Task to complete. Please copy, exactly as they appear below, the lines from the one containing "start-cell populations' OWN" through the one containing "self-referential reference is".

Input for this task.

/-- START CELL of sphere `i` for short step `k`: its kinetic cell at time `kΔ'`. -/
def startCellS (c : ℝ) (m : ℕ) (σ : ℝ) (N : ℕ) (Φ : Flow σ N) (k : ℕ) (z : Phase N) (i : Fin (N + 1)) : Cell :=
  cellOf c σ N ((Φ.flow (stepStartS m σ N k) z) i).1

/-- CELL-PAIR COLLISION STATISTIC of short step `k` (the tree's `collPair` with window `stepWindowS` and normalisation `n̄/m`). -/
def collPairS (Ψ : V3 × V3 × V3 → ℝ) (c : ℝ) (m : ℕ) (σ : ℝ) (N : ℕ) (Φ : Flow σ N) (k : ℕ) (q q' : Cell)
    (z : Phase N) : ℝ :=
  (collNormS c m σ N)⁻¹ *
    Φ.collisionPairSum (stepWindowS m σ N k)
      (fun _ w i j =>
        if startCellS c m σ N Φ k z i = q ∧ startCellS c m σ N Φ k z j = q' then Ψ (markOf N (hsDiameter σ N) w i j)
        else 0) z

/-- CELL-PAIR PAIR-LAW STATISTIC at the start of short step `k` (the tree's `pairPair` read at time `kΔ'`): flux-weighted product of the two
start-cell populations' OWN velocity laws tested against `Ξ`. Over a SHORT step the population law moves by `O(1/m)`, so the
self-referential reference is quasi-stationary — the in-step drift that made the long-step atomwise statement false (W5 density bump,
adiabatic cooling; c3 §7) is `O(1/m)` here. -/
def pairPairS (Ξ : V3 × V3 × V3 → ℝ) (c : ℝ) (m : ℕ) (σ : ℝ) (N : ℕ) (Φ : Flow σ N) (k : ℕ) (q q' : Cell)
    (z : Phase N) : ℝ :=
  (cellCount c σ N ^ 2)⁻¹ *
    ∑ i : Fin (N + 1), ∑ j : Fin (N + 1),
      (if i ≠ j ∧ startCellS c m σ N Φ k z i = q ∧ startCellS c m σ N Φ k z j = q' then
          fluxAvg Ξ ((Φ.flow (stepStartS m σ N k) z) i).2 ((Φ.flow (stepStartS m σ N k) z) j).2
        else 0)

/-- RELATIVE CELL-PAIR DEFECT of short step `k` (rate-free, self-referential; junk when there is no `(q,q')`-collision, weightless below). -/
def relDefectS (Ψ : V3 × V3 × V3 → ℝ) (c : ℝ) (m : ℕ) (σ : ℝ) (N : ℕ) (Φ : Flow σ N) (k : ℕ) (q q' : Cell)
    (z : Phase N) : ℝ :=
  collPairS Ψ c m σ N Φ k q q' z / collPairS (fun _ => 1) c m σ N Φ k q q' z -
    pairPairS Ψ c m σ N Φ k q q' z / pairPairS (fun _ => 1) c m σ N Φ k q q' z

/-- OWNED COLLISION COUNT of unit `(k, q)` (ordered contact pairs of the short step whose lex-min start cell is `q`), normalised by `n̄/m`. -/
def ownedCountS (c : ℝ) (m : ℕ) (σ : ℝ) (N : ℕ) (Φ : Flow σ N) (k : ℕ) (q : Cell) (z : Phase N) : ℝ :=
  (collNormS c m σ N)⁻¹ *
    Φ.collisionPairSum (stepWindowS m σ N k)
      (fun _ _ i j => if cellMin (startCellS c m σ N Φ k z i) (startCellS c m σ N Φ k z j) = q then (1 : ℝ) else 0) z
/-- **Three depth stubs ⟹ the depth bound on the whole class** (PROVED, excluded middle on
`Squarefree N` and on the twisted-Frey shape). -/
theorem depthBound_of
    (h₁ : ∀ (W : WeierstrassCurve ℚ) [W.IsElliptic], Squarefree (W.conductorNorm ℤ) →
      ((W.conductorNorm ℤ).primeFactors.filter (fun p => ¬ p ^ 2 ∣ W.conductorNorm ℤ)).Nonempty →
      ((W.conductorNorm ℤ).primeFactors.filter (fun p => ¬ p ^ 2 ∣ W.conductorNorm ℤ)).gcd
        (fun p => (W.minimalDiscriminantNorm ℤ).factorization p) ≤ 5)
    (h₂ : ∃ B : ℕ, ∀ (W : WeierstrassCurve ℚ) [W.IsElliptic],
      (∀ p : ℕ, p.Prime → p ≠ 2 → ¬ p ^ 2 ∣ W.conductorNorm ℤ) →
      ¬ Squarefree (W.conductorNorm ℤ) →
      (∃ (a b d : ℤ) (C : WeierstrassCurve.VariableChange ℚ), IsCoprime a b ∧ a * b * (a + b) ≠ 0 ∧
        d ∣ 2 ∧ C • W = Literature.NumberTheory.EllipticCurves.freyCurve (d * a) (d * b)) →
      ((W.conductorNorm ℤ).primeFactors.filter (fun p => ¬ p ^ 2 ∣ W.conductorNorm ℤ)).Nonempty →
      ((W.conductorNorm ℤ).primeFactors.filter (fun p => ¬ p ^ 2 ∣ W.conductorNorm ℤ)).gcd
        (fun p => (W.minimalDiscriminantNorm ℤ).factorization p) ≤ B)
    (h₃ : ∀ ε : ℝ, 0 < ε → ∃ C : ℝ, ∀ (W : WeierstrassCurve ℚ) [W.IsElliptic],
      (∀ p : ℕ, p.Prime → p ≠ 2 → ¬ p ^ 2 ∣ W.conductorNorm ℤ) →
      ((W.conductorNorm ℤ).primeFactors.filter
        (fun p => p ≠ 2 ∧ ¬ p ^ 2 ∣ W.conductorNorm ℤ)).card ≤ 3 →
      ¬ Squarefree (W.conductorNorm ℤ) →
      (¬ ∃ (a b d : ℤ) (C : WeierstrassCurve.VariableChange ℚ), IsCoprime a b ∧ a * b * (a + b) ≠ 0 ∧
        d ∣ 2 ∧ C • W = Literature.NumberTheory.EllipticCurves.freyCurve (d * a) (d * b)) →
      ((W.conductorNorm ℤ).primeFactors.filter (fun p => ¬ p ^ 2 ∣ W.conductorNorm ℤ)).Nonempty →
      ((((W.conductorNorm ℤ).primeFactors.filter (fun p => ¬ p ^ 2 ∣ W.conductorNorm ℤ)).gcd
        (fun p => (W.minimalDiscriminantNorm ℤ).factorization p) : ℕ) : ℝ) ≤
        C * (W.conductorNorm ℤ : ℝ) ^ ε) :
    ∀ ε : ℝ, 0 < ε → ∃ C : ℝ, ∀ (W : WeierstrassCurve ℚ) [W.IsElliptic],
      (∀ p : ℕ, p.Prime → p ≠ 2 → ¬ p ^ 2 ∣ W.conductorNorm ℤ) →
      ((W.conductorNorm ℤ).primeFactors.filter
        (fun p => p ≠ 2 ∧ ¬ p ^ 2 ∣ W.conductorNorm ℤ)).card ≤ 3 → True →
      ((W.conductorNorm ℤ).primeFactors.filter (fun p => ¬ p ^ 2 ∣ W.conductorNorm ℤ)).Nonempty →
        ((((W.conductorNorm ℤ).primeFactors.filter (fun p => ¬ p ^ 2 ∣ W.conductorNorm ℤ)).gcd
          (fun p => (W.minimalDiscriminantNorm ℤ).factorization p) : ℕ) : ℝ) ≤
          C * (W.conductorNorm ℤ : ℝ) ^ ε := by
  obtain ⟨B, hB⟩ := h₂
  intro ε hε
  obtain ⟨C₃, hC₃⟩ := h₃ ε hε
  refine ⟨5 + B + max C₃ 0, fun W _ hss hcard _ hS => ?_⟩
  set N : ℝ := (W.conductorNorm ℤ : ℝ) with hNdef
  set G : ℕ := ((W.conductorNorm ℤ).primeFactors.filter (fun p => ¬ p ^ 2 ∣ W.conductorNorm ℤ)).gcd
    (fun p => (W.minimalDiscriminantNorm ℤ).factorization p) with hGdef
  have hN0' : 0 < W.conductorNorm ℤ := W.conductorNorm_pos_holds
  have hN1 : 1 ≤ N := by rw [hNdef]; exact_mod_cast hN0'
  have hNε : 1 ≤ N ^ ε := Real.one_le_rpow hN1 hε.le
  have hC0 : 0 ≤ max C₃ 0 := le_max_right _ _
  have hB0 : (0 : ℝ) ≤ B := Nat.cast_nonneg _
  by_cases hsq : Squarefree (W.conductorNorm ℤ)
  · have h := h₁ W hsq hS
    have h' : (G : ℝ) ≤ 5 := by exact_mod_cast h
    nlinarith
  by_cases hF : ∃ (a b d : ℤ) (C : WeierstrassCurve.VariableChange ℚ), IsCoprime a b ∧
      a * b * (a + b) ≠ 0 ∧ d ∣ 2 ∧ C • W = freyCurve (d * a) (d * b)
  · have h := hB W hss hsq hF hS
    have h' : (G : ℝ) ≤ B := by exact_mod_cast h
    nlinarith
  · have h := hC₃ W hss hcard hsq hF hS
    have h' : C₃ * N ^ ε ≤ max C₃ 0 * N ^ ε :=
      mul_le_mul_of_nonneg_right (le_max_left _ _) (by positivity)
    nlinarith

/-- **`PairwiseGcdBound` + depth bound on the class ⟹ the crux** (the switching triangle on the
whole class, PROVED; conclusion = the crux UNFOLDED — only `FewPrimeValuationProduct_of` below
concludes the route decl by name). -/
theorem crux_of_pairwise_depth (hP : PairwiseGcdBound)
    (hD : ∀ ε : ℝ, 0 < ε → ∃ C : ℝ, ∀ (W : WeierstrassCurve ℚ) [W.IsElliptic],
      (∀ p : ℕ, p.Prime → p ≠ 2 → ¬ p ^ 2 ∣ W.conductorNorm ℤ) →
      ((W.conductorNorm ℤ).primeFactors.filter
        (fun p => p ≠ 2 ∧ ¬ p ^ 2 ∣ W.conductorNorm ℤ)).card ≤ 3 → True →
      ((W.conductorNorm ℤ).primeFactors.filter (fun p => ¬ p ^ 2 ∣ W.conductorNorm ℤ)).Nonempty →
        ((((W.conductorNorm ℤ).primeFactors.filter (fun p => ¬ p ^ 2 ∣ W.conductorNorm ℤ)).gcd
          (fun p => (W.minimalDiscriminantNorm ℤ).factorization p) : ℕ) : ℝ) ≤
          C * (W.conductorNorm ℤ : ℝ) ^ ε) :
    ∀ ε : ℝ, 0 < ε → ∃ C : ℝ, ∀ (W : WeierstrassCurve ℚ) [W.IsElliptic],
      (∀ p : ℕ, p.Prime → p ≠ 2 → ¬ p ^ 2 ∣ W.conductorNorm ℤ) →
      ((W.conductorNorm ℤ).primeFactors.filter
        (fun p => p ≠ 2 ∧ ¬ p ^ 2 ∣ W.conductorNorm ℤ)).card ≤ 3 →
        ((∏ p ∈ (W.conductorNorm ℤ).primeFactors with ¬ p ^ 2 ∣ W.conductorNorm ℤ,
            (W.minimalDiscriminantNorm ℤ).factorization p : ℕ) : ℝ) ≤
          C * (W.conductorNorm ℤ : ℝ) ^ ε := by
  have h := valProd_le_of_bounds (fun _ => True) hP hD
  intro ε hε
  obtain ⟨C, hC⟩ := h ε hε
  exact ⟨C, fun W _ hss hcard => hC W hss hcard trivial⟩
import Mathlib
import Literature.Topology.FourManifolds.PlanarAchiralWords
import Literature.Topology.FourManifolds.PlanarShadowWalk
import Literature.Topology.FourManifolds.BalancedPresentation
import HarnessLib

/-!
# Stub `stub_k4Lift` of line `Sketch` (k4-axis-calculus) for crux
# `ConvexBisection.PlanarAcyclicBisectionRigidity` (item stmt-SmoothPoincare4-15086)

**The lift of shadow walks to planar walks** (all syntactic over `PlanarAchiralWords.lean` and
`PlanarShadowWalk.lean`).  `ArcData n` is a monoid, `evalWord` is multiplicative; on three holes
`T_[0,1]^{±1}`, `T_[1,2]^{±1}` are units, giving `Φ : F₂ →* (ArcData 3)ˣ` with `evalWord 3 g = Φ (shadowWord g)` on
the round sub-alphabet, and the boundary twists commute with the image of `Φ` (arc-word identities checked by
computation); so the positive twist of `g(c₀₁)` IS `Φ` of its shadow and that of `g(d)` is `T_d`.  The shadow
of the planar Hurwitz action is conjugation, so a shadow walk lifts move by move (always forward; sign multiset
`{+,+,−,−}` kept, signs read off shadows by the total exponent).  DOUBLE: the lifted state is a block form,
`TwistEq` letterwise.  BALL: ≤ 2 (Hurwitz move + rotation)s and one global conjugation give a positive block
`[d, x, y]` with shadows literally `x, y`, of monodromy `T_d · T_[0,1] · T_[1,2]`, whose arc words generate `F₃`
for each of the four central `d` (four certificates).  Uses nothing unproved.
-/

noncomputable section

-- the prescribed namespace `Summit.<P>.<Sub>.…` duplicates `SmoothPoincare4` (P = Sub = SmoothPoincare4)
set_option linter.dupNamespace false

open Literature.Topology.FourManifolds Literature.Topology.FourManifolds.PlanarWords
open Literature.Topology.FourManifolds.PlanarShadow (F₂ gx gy IsPos XYPairs startState IsBallState
  IsDoubleState InShadowNormalForm shadowGen shadowWord shadowCurve shadowLetter IsXYGen IsCentralCurve
  shadowWord_append)

namespace Summit.SmoothPoincare4.SmoothPoincare4.Theorems.PlanarAcyclicBisectionRigidity.Sketch

namespace K4Lift
variable {n : ℕ}

/-- Extensionality of arc data (permutation and arc-word function). [folklore] -/
theorem arc_ext {φ ψ : ArcData n} (h1 : φ.perm = ψ.perm) (h2 : φ.u = ψ.u) : φ = ψ := by
  cases φ; cases ψ; cases h1; cases h2; rfl

/-- Functoriality of the induced automorphism `xᵢ ↦ uᵢ x_{π i} uᵢ⁻¹`. [folklore] -/
@[simp] theorem aut_mul (φ ψ : ArcData n) : (ArcData.mul φ ψ).aut = φ.aut.comp ψ.aut := by
  ext i; simp [ArcData.aut, ArcData.mul, mul_assoc, Equiv.Perm.mul_apply]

Exercise solution.
start-cell populations' OWN velocity laws tested against `Ξ`. Over a SHORT step the population law moves by `O(1/m)`, so the
self-referential reference is quasi-stationary — the in-step drift that made the long-step atomwise statement false (W5 density bump,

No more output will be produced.